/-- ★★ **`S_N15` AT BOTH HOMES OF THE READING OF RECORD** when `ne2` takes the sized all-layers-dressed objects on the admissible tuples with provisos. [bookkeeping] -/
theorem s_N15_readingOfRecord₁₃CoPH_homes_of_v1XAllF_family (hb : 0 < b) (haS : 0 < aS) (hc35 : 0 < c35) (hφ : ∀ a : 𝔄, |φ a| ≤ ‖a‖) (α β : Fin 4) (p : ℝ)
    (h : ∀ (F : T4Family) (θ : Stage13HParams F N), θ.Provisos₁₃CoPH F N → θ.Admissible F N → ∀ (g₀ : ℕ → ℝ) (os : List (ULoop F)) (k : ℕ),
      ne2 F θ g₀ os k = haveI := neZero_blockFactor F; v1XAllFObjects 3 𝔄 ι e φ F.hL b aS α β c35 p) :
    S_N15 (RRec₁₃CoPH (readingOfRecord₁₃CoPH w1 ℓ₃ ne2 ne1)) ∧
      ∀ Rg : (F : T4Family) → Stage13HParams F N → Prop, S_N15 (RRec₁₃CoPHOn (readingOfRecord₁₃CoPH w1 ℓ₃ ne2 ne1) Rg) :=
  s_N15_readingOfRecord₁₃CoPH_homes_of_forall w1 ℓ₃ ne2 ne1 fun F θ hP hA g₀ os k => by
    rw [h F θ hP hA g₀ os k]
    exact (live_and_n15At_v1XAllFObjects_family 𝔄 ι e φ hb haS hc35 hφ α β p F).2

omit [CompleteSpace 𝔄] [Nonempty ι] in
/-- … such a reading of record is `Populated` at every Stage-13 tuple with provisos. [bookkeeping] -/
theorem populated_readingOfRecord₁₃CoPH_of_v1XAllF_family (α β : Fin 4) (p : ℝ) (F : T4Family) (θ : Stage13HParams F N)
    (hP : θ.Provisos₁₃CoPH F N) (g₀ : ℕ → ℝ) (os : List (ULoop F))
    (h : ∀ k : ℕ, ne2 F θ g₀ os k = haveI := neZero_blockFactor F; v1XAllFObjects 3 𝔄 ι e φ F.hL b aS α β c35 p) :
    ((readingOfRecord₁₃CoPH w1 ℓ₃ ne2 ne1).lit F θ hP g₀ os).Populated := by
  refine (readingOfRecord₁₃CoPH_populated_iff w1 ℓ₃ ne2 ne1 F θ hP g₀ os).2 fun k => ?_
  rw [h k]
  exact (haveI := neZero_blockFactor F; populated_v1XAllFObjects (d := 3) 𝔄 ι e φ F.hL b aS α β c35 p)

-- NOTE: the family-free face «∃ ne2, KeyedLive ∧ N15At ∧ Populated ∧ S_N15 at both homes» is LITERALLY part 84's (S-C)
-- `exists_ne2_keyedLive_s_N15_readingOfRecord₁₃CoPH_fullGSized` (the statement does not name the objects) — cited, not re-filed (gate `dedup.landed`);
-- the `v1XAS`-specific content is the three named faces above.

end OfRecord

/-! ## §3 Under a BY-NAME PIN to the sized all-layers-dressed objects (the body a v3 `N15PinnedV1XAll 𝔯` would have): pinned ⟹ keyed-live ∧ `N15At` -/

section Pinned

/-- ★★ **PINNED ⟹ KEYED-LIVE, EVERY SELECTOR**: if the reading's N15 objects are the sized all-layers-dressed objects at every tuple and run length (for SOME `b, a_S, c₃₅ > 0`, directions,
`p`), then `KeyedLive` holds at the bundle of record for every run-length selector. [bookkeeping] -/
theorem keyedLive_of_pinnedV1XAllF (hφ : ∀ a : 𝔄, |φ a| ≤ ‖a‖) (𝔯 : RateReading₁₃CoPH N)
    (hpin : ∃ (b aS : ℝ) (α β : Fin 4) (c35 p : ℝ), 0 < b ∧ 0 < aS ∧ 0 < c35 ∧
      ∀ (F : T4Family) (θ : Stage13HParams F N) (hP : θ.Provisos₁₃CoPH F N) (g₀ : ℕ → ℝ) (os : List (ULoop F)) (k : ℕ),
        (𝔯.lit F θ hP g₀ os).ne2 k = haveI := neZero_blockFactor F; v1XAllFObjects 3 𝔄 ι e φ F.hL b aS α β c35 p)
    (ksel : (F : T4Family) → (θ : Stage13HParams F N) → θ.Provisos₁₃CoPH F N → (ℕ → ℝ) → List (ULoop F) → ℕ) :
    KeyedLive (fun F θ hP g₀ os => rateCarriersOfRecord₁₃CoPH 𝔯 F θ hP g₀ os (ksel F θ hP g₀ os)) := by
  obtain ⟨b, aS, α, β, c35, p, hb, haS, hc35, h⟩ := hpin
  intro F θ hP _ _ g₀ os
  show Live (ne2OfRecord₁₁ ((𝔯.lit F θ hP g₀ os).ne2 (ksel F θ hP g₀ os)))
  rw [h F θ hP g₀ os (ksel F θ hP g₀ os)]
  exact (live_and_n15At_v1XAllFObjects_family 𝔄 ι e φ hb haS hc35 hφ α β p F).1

▬▬▬

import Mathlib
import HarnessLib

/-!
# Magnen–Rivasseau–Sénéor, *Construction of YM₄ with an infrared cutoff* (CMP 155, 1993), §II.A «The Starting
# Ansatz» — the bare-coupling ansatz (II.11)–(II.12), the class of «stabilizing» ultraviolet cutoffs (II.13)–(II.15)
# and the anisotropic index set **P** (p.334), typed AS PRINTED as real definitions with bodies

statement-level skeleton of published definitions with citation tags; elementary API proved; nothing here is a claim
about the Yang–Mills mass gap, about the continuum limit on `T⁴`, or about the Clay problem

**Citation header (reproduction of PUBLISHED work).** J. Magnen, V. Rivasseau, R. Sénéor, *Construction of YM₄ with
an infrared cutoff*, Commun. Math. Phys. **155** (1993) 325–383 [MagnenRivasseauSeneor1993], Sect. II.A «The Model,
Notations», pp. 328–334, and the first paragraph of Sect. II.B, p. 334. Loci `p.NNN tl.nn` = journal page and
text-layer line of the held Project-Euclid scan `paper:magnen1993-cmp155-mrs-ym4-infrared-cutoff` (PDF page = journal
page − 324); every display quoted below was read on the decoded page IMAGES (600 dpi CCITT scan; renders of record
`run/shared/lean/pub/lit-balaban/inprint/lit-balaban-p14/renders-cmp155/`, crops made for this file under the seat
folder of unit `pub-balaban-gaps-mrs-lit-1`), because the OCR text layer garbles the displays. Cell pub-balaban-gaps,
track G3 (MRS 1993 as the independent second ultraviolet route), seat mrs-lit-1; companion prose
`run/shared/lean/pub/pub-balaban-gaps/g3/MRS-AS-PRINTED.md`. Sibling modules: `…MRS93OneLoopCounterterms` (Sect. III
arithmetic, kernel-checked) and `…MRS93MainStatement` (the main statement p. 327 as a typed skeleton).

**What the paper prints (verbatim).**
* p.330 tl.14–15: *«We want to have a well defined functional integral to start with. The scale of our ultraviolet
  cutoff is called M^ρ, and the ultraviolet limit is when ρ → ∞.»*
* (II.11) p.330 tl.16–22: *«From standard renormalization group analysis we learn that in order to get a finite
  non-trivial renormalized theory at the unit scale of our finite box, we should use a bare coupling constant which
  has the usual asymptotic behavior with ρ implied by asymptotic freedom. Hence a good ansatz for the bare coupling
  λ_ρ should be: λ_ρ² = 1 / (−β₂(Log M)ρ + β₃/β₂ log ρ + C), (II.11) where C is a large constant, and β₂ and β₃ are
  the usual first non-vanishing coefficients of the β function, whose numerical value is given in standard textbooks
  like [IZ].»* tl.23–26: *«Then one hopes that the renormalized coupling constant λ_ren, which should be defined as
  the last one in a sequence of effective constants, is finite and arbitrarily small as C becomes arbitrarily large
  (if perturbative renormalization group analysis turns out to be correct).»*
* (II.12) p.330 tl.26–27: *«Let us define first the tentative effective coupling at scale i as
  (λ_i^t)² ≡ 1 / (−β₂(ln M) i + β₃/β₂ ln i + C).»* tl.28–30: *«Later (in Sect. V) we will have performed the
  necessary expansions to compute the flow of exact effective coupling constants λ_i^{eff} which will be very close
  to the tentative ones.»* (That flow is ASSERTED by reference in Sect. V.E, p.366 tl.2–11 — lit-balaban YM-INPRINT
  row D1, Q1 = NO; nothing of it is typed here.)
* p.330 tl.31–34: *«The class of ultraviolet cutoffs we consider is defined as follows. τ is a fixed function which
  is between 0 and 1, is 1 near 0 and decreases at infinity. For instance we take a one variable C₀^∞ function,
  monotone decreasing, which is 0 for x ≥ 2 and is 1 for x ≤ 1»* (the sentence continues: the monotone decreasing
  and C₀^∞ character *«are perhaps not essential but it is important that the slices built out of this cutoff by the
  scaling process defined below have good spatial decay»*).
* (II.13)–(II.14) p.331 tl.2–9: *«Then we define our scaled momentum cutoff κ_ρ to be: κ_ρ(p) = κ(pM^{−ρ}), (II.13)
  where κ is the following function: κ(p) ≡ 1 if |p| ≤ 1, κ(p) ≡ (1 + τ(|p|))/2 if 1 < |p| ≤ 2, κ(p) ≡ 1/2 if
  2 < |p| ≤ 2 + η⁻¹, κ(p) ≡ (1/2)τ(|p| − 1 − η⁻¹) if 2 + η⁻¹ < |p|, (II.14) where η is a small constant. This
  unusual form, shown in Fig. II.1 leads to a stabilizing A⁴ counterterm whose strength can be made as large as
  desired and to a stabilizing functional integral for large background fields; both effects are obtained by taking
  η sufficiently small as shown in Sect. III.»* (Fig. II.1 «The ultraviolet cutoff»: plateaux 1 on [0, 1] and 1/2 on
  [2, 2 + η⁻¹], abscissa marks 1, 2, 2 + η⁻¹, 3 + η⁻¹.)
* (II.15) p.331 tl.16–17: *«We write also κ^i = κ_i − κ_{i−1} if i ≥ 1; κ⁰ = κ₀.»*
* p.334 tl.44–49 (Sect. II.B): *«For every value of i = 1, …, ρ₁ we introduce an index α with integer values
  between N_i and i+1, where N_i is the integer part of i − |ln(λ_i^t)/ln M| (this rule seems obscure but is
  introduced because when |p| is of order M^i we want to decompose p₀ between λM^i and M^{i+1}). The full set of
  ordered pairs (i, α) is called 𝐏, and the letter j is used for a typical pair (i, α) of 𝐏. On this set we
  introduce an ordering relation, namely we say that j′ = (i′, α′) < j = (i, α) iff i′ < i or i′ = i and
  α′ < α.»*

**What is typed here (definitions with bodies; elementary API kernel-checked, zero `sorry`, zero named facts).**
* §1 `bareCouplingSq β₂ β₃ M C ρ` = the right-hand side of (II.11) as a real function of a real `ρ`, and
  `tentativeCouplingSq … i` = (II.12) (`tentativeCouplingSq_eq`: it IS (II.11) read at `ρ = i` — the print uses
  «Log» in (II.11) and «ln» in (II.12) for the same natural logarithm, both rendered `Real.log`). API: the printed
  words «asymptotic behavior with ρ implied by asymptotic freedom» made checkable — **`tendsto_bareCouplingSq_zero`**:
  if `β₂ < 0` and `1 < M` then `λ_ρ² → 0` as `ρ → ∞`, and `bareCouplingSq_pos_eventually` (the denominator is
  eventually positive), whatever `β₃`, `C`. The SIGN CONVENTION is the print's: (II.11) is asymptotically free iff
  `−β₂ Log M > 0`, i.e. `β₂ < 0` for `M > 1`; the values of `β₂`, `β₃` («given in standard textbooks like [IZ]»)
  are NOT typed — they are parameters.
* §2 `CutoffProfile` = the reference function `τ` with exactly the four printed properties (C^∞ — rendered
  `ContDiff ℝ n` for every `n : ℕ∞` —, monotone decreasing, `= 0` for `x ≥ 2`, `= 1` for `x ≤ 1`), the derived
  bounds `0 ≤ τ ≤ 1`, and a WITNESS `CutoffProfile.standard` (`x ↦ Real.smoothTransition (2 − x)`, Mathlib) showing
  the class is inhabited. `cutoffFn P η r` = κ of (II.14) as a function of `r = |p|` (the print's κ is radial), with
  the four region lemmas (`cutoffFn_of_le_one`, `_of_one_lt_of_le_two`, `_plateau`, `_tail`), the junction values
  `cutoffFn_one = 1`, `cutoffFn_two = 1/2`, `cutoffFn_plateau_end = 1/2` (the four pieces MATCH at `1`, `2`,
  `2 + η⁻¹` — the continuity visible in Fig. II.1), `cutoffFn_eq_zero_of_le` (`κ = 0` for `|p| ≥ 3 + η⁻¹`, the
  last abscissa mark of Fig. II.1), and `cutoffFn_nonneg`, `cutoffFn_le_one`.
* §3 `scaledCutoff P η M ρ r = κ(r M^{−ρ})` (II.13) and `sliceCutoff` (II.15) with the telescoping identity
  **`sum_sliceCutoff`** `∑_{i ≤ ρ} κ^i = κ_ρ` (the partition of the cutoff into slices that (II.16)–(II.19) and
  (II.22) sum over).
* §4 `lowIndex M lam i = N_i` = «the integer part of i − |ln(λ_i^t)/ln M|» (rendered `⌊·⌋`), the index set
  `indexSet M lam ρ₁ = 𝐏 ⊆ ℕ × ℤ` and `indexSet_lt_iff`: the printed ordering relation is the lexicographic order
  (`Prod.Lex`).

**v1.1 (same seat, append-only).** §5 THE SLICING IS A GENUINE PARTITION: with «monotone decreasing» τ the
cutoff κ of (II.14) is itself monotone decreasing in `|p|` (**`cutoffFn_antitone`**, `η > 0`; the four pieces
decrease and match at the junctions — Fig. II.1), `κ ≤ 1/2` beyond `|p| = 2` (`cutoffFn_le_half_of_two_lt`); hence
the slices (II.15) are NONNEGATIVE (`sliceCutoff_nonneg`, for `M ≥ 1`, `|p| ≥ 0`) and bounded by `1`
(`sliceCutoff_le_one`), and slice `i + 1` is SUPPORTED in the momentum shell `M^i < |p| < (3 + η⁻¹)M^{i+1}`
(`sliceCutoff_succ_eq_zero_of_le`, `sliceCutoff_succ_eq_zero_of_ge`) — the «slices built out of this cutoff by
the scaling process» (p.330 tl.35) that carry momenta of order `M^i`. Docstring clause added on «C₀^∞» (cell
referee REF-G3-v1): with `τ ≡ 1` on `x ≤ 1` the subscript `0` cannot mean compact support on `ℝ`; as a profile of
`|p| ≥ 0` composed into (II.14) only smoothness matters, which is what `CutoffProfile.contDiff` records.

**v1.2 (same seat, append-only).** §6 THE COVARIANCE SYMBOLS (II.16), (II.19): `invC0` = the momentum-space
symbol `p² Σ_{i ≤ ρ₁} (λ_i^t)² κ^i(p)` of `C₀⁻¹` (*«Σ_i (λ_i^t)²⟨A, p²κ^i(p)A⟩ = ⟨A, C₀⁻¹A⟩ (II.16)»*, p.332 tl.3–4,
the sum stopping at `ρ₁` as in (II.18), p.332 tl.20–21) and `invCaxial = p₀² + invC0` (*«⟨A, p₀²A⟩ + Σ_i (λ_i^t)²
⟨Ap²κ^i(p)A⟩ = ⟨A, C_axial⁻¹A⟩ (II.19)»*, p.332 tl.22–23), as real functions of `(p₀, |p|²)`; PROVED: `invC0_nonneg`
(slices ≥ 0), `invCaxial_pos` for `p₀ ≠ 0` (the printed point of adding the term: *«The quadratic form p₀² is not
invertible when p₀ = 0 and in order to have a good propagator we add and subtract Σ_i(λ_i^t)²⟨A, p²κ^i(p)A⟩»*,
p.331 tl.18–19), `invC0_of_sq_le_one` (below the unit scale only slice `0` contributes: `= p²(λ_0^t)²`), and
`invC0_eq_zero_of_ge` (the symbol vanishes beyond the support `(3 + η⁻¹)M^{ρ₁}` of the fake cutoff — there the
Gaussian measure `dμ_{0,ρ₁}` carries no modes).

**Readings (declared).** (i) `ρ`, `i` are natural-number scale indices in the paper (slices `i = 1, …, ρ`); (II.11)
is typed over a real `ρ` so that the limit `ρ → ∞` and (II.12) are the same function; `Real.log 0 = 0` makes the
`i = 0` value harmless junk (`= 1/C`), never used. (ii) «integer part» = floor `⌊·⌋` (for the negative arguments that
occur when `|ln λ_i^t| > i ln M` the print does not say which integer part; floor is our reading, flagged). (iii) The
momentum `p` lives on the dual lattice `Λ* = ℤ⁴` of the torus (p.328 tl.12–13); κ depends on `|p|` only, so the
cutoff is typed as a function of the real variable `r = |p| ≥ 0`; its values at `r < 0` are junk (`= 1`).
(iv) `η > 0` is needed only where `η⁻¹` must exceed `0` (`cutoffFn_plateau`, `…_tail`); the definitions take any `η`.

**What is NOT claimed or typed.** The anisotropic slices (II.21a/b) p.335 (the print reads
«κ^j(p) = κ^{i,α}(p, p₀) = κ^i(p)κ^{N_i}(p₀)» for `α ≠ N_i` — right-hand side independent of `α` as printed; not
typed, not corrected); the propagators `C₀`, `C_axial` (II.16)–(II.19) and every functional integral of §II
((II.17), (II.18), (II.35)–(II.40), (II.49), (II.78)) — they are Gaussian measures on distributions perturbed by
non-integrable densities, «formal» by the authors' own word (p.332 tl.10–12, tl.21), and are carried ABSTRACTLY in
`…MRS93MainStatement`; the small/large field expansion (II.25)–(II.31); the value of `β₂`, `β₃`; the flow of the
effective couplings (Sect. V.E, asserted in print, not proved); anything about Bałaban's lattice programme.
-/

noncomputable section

▬▬▬

Would you please copy exactly the part of the entries above that begins at the line containing "cutoff κ of" and ends at the line containing "form p₀² is not", both lines included?

* [COMPLETED TASK]:
cutoff κ of (II.14) is itself monotone decreasing in `|p|` (**`cutoffFn_antitone`**, `η > 0`; the four pieces
decrease and match at the junctions — Fig. II.1), `κ ≤ 1/2` beyond `|p| = 2` (`cutoffFn_le_half_of_two_lt`); hence
the slices (II.15) are NONNEGATIVE (`sliceCutoff_nonneg`, for `M ≥ 1`, `|p| ≥ 0`) and bounded by `1`
(`sliceCutoff_le_one`), and slice `i + 1` is SUPPORTED in the momentum shell `M^i < |p| < (3 + η⁻¹)M^{i+1}`
(`sliceCutoff_succ_eq_zero_of_le`, `sliceCutoff_succ_eq_zero_of_ge`) — the «slices built out of this cutoff by
the scaling process» (p.330 tl.35) that carry momenta of order `M^i`. Docstring clause added on «C₀^∞» (cell
referee REF-G3-v1): with `τ ≡ 1` on `x ≤ 1` the subscript `0` cannot mean compact support on `ℝ`; as a profile of
`|p| ≥ 0` composed into (II.14) only smoothness matters, which is what `CutoffProfile.contDiff` records.

**v1.2 (same seat, append-only).** §6 THE COVARIANCE SYMBOLS (II.16), (II.19): `invC0` = the momentum-space
symbol `p² Σ_{i ≤ ρ₁} (λ_i^t)² κ^i(p)` of `C₀⁻¹` (*«Σ_i (λ_i^t)²⟨A, p²κ^i(p)A⟩ = ⟨A, C₀⁻¹A⟩ (II.16)»*, p.332 tl.3–4,
the sum stopping at `ρ₁` as in (II.18), p.332 tl.20–21) and `invCaxial = p₀² + invC0` (*«⟨A, p₀²A⟩ + Σ_i (λ_i^t)²
⟨Ap²κ^i(p)A⟩ = ⟨A, C_axial⁻¹A⟩ (II.19)»*, p.332 tl.22–23), as real functions of `(p₀, |p|²)`; PROVED: `invC0_nonneg`
(slices ≥ 0), `invCaxial_pos` for `p₀ ≠ 0` (the printed point of adding the term: *«The quadratic form p₀² is not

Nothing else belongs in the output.